Exercise goal
Print, from the listing below, the lines starting at the line containing "def FineFieldChart.canonicalSU (hadm" and ending at the line containing "FineFieldChart.canonicalSU rfl rfl ϱ r", exactly as they stand, and print nothing else.

Supplied records
——

variable {n : Type} [Fintype n] [DecidableEq n] [Nonempty n] (D : DrivenRuns (Matrix.specialUnitaryGroup n ℂ))

/-- [folklore] **THE CANONICAL WINDOW**: the admissible run-B fields that are `expMeanLogSU`-small at every level `< K` of their (0.4) averaging tower. -/
def smallWindow : Set D.carriers.BgB :=
  {U | ∀ j < (D.F.P (D.K + 1)).K, ∀ c, Small (expMeanLogSU (n := n)) (Averaging.iter (fun _ => blockAvg (expMeanLogSU (n := n))) j U.1) c}

/-- [folklore] **THE ADMISSIBLE DIRECTIONS at a centre for radii `ϱ`**: `𝔰𝔲(n)`-valued and satisfying FILE 1's `SliceControl`. -/
def smallDirs (ϱ : ℕ → D.carriers.BgB → ℝ) (U : D.carriers.BgB) : Set (PBond (D.F.P (D.K + 1)) 0 → Matrix n n ℂ) :=
  {H | (∀ b, H b ∈ lieSU n) ∧ SliceControl (expMeanLogSU (n := n)) (fundamentalRep n) U.1 H (fun k => ϱ k U)}

variable {D} {ϱ : ℕ → D.carriers.BgB → ℝ}

/-- [folklore] **THE CANONICAL WINDOW IS CLOSED UNDER THE REAL SLICE MOVES along admissible directions** (unrestricted admissible class): the moved
field is admissible and, by §2 read through FILE 1 `sliceR_moveSU` ∕ `sliceS_moveSU` at the real parameter `x ∈ closedBall 0 1`, levelwise small. -/
theorem smallWindow_closed (hadm : D.admB = Set.univ) :
    ∀ U ∈ smallWindow D, ∀ H (hH : H ∈ smallDirs D ϱ U), ∀ x : ℝ, |x| < 1 → ∃ U' ∈ smallWindow D, U'.1 = moveSU U.1 H hH.1 x := by
  intro U _ H hH x hx
  refine ⟨⟨moveSU U.1 H hH.1 x, (Set.ext_iff.1 hadm _).2 (Set.mem_univ _)⟩, ?_, rfl⟩
  exact small_of_sliceData (expMeanLogSU (n := n)) expMeanLogSU_δ_le_third (fundamentalRep n) (fun _ => rfl)
    (fun W hW => fundamentalRep_expMeanLogSU_E W hW) (sliceR_moveSU U.1 H hH.1 x) (sliceS_moveSU U.1 H hH.1 x)
    fun j hj c i => (hH.2.loop x (ofReal_mem_closedBall hx) j hj c i).1

/-- [folklore] **W-22′'s `FineFieldChart` INHABITED AT (0.4) WITH NO DISPLAYED HYPOTHESIS** (`admB = univ`, `avB = blockAvg expMeanLogSU`): window :=
the canonical small-field window, reading points := (small centre, admissible direction, parameter of modulus `≤ r`), slices := α's tower chart
coordinates — FILE 1 `FineFieldChart.ofSlicesSU` with `smallWindow_closed`. -/
def FineFieldChart.canonicalSU (hadm : D.admB = Set.univ) (havB : D.avB = fun _ => blockAvg (expMeanLogSU (n := n)))
    (ϱ : ℕ → D.carriers.BgB → ℝ) (r : ℝ) :
    FineFieldChart D (fundamentalRep n) (smallWindow D) (SlicePoint D (smallWindow D) (smallDirs D ϱ) r)
      (SlicePoint.emb D (fundamentalRep n) (expMeanLogSU (n := n))) ϱ r :=
  FineFieldChart.ofSlicesSU havB (fun _ hU => hU) (fun _ _ _ hH => hH.2) (fun _ _ hH => hH.1) (smallWindow_closed hadm)

/-- [folklore] **THE READING POINTS ARE PLENTIFUL**: at a window field whose radii are bounded below by `ϱ₀ > 0`, every `𝔰𝔲(n)`-valued direction
rescales into `smallDirs` (§1 `exists_rescale_sliceControl`, FILE 1 `smul_mem_lieSU`). -/
theorem exists_mem_smallDirs {U : D.carriers.BgB} (hU : U ∈ smallWindow D) {H : PBond (D.F.P (D.K + 1)) 0 → Matrix n n ℂ}
    (hH : ∀ b, H b ∈ lieSU n) {ϱ₀ : ℝ} (hϱ₀ : 0 < ϱ₀) (hϱ : ∀ k, ϱ₀ ≤ ϱ k U) :
    ∃ r : ℝ, 0 < r ∧ (fun b => (r : ℂ) • H b) ∈ smallDirs D ϱ U := by
  obtain ⟨r, hr, hc⟩ := exists_rescale_sliceControl (expMeanLogSU (n := n)) expMeanLogSU_δ_le_third (fundamentalRep n) (fun _ => rfl)
    (fun W hW => fundamentalRep_expMeanLogSU_E W hW) U.1 H hU (fun g => fundamentalRep_mem_unitaryGroup g) hϱ₀ hϱ
  exact ⟨r, hr, fun b => smul_mem_lieSU (hH b) r, hc⟩

/-- [folklore] **AT BAŁABAN's DRIVEN RUNS** `DrivenRuns.balaban F K m' expMeanLogSU bgA bgB gA gB` (unrestricted classes, `blockAvg expMeanLogSU` at every
level of run B — both `rfl`): the fine-field chart of road D on the canonical small-field window, NO displayed hypothesis. -/
def FineFieldChart.balabanSU (F : T4Family) (K m' : ℕ)
    (bgA : Background (F.P K) (Matrix.specialUnitaryGroup n ℂ) (fun j => blockAvg (j := j) (expMeanLogSU (n := n))))
    (bgB : Background (F.P (K + 1)) (Matrix.specialUnitaryGroup n ℂ) (fun j => blockAvg (j := j) (expMeanLogSU (n := n)))) (gA gB : ℕ → ℝ)
    (ϱ : ℕ → (DrivenRuns.balaban F K m' (expMeanLogSU (n := n)) bgA bgB gA gB).carriers.BgB → ℝ) (r : ℝ) :
    FineFieldChart (DrivenRuns.balaban F K m' (expMeanLogSU (n := n)) bgA bgB gA gB) (fundamentalRep n) (smallWindow _)
      (SlicePoint _ (smallWindow _) (smallDirs _ ϱ) r) (SlicePoint.emb _ (fundamentalRep n) (expMeanLogSU (n := n))) ϱ r :=
  FineFieldChart.canonicalSU rfl rfl ϱ r

/-- [folklore] **THE END — g38-a's `hdrv` binder ON THE SMALL-FIELD WINDOW of Bałaban's driven runs, INHABITED** (W-22′ `FineFieldChart.hdrv_on` at the
chart of `balabanSU`: `Ctr := ↥smallWindow`, `χ b := chartAt _ (fundamentalRep n) b.1`, `ρ := rho _ (fundamentalRep n) smallWindow`). -/
theorem hdrv_on_balabanSU (F : T4Family) (K m' : ℕ)
    (bgA : Background (F.P K) (Matrix.specialUnitaryGroup n ℂ) (fun j => blockAvg (j := j) (expMeanLogSU (n := n))))
    (bgB : Background (F.P (K + 1)) (Matrix.specialUnitaryGroup n ℂ) (fun j => blockAvg (j := j) (expMeanLogSU (n := n)))) (gA gB : ℕ → ℝ)
    (ϱ : ℕ → (DrivenRuns.balaban F K m' (expMeanLogSU (n := n)) bgA bgB gA gB).carriers.BgB → ℝ) (r : ℝ) {W : Set (ℕ → ℝ)} {E : Type*} :
    ∀ k, ∀ g ∈ W, ∀ (u : SlicePoint _ (smallWindow (DrivenRuns.balaban F K m' (expMeanLogSU (n := n)) bgA bgB gA gB)) (smallDirs _ ϱ) r) (e : E),
      ∃ (b : smallWindow _) (a : ℂ → _) (z₀ : ℂ), ‖z₀‖ ≤ r ∧
        chartAt _ (fundamentalRep n) b.1 (a z₀) = SlicePoint.emb _ (fundamentalRep n) (expMeanLogSU (n := n)) u ∧
        (∀ x : ℝ, |x| < 1 → chartAt _ (fundamentalRep n) b.1 (a x) ∈ Set.range (rho _ (fundamentalRep n) (smallWindow _))) ∧
        DiffContOnCl ℂ a (ball 0 1) ∧ MapsTo a (closedBall 0 1) (ball 0 (ϱ k b.1)) :=
  (FineFieldChart.balabanSU F K m' bgA bgB gA gB ϱ r).hdrv_on

end Canonical

end Summit.QuantumFields.BalabanUV.T4Continuum.SubstrateFineFieldChartSUWindow

end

——

Solution
def FineFieldChart.canonicalSU (hadm : D.admB = Set.univ) (havB : D.avB = fun _ => blockAvg (expMeanLogSU (n := n)))
    (ϱ : ℕ → D.carriers.BgB → ℝ) (r : ℝ) :
    FineFieldChart D (fundamentalRep n) (smallWindow D) (SlicePoint D (smallWindow D) (smallDirs D ϱ) r)
      (SlicePoint.emb D (fundamentalRep n) (expMeanLogSU (n := n))) ϱ r :=
  FineFieldChart.ofSlicesSU havB (fun _ hU => hU) (fun _ _ _ hH => hH.2) (fun _ _ hH => hH.1) (smallWindow_closed hadm)

/-- [folklore] **THE READING POINTS ARE PLENTIFUL**: at a window field whose radii are bounded below by `ϱ₀ > 0`, every `𝔰𝔲(n)`-valued direction
rescales into `smallDirs` (§1 `exists_rescale_sliceControl`, FILE 1 `smul_mem_lieSU`). -/
theorem exists_mem_smallDirs {U : D.carriers.BgB} (hU : U ∈ smallWindow D) {H : PBond (D.F.P (D.K + 1)) 0 → Matrix n n ℂ}
    (hH : ∀ b, H b ∈ lieSU n) {ϱ₀ : ℝ} (hϱ₀ : 0 < ϱ₀) (hϱ : ∀ k, ϱ₀ ≤ ϱ k U) :
    ∃ r : ℝ, 0 < r ∧ (fun b => (r : ℂ) • H b) ∈ smallDirs D ϱ U := by
  obtain ⟨r, hr, hc⟩ := exists_rescale_sliceControl (expMeanLogSU (n := n)) expMeanLogSU_δ_le_third (fundamentalRep n) (fun _ => rfl)
    (fun W hW => fundamentalRep_expMeanLogSU_E W hW) U.1 H hU (fun g => fundamentalRep_mem_unitaryGroup g) hϱ₀ hϱ
  exact ⟨r, hr, fun b => smul_mem_lieSU (hH b) r, hc⟩

/-- [folklore] **AT BAŁABAN's DRIVEN RUNS** `DrivenRuns.balaban F K m' expMeanLogSU bgA bgB gA gB` (unrestricted classes, `blockAvg expMeanLogSU` at every
level of run B — both `rfl`): the fine-field chart of road D on the canonical small-field window, NO displayed hypothesis. -/
def FineFieldChart.balabanSU (F : T4Family) (K m' : ℕ)
    (bgA : Background (F.P K) (Matrix.specialUnitaryGroup n ℂ) (fun j => blockAvg (j := j) (expMeanLogSU (n := n))))
    (bgB : Background (F.P (K + 1)) (Matrix.specialUnitaryGroup n ℂ) (fun j => blockAvg (j := j) (expMeanLogSU (n := n)))) (gA gB : ℕ → ℝ)
    (ϱ : ℕ → (DrivenRuns.balaban F K m' (expMeanLogSU (n := n)) bgA bgB gA gB).carriers.BgB → ℝ) (r : ℝ) :
    FineFieldChart (DrivenRuns.balaban F K m' (expMeanLogSU (n := n)) bgA bgB gA gB) (fundamentalRep n) (smallWindow _)
      (SlicePoint _ (smallWindow _) (smallDirs _ ϱ) r) (SlicePoint.emb _ (fundamentalRep n) (expMeanLogSU (n := n))) ϱ r :=
  FineFieldChart.canonicalSU rfl rfl ϱ r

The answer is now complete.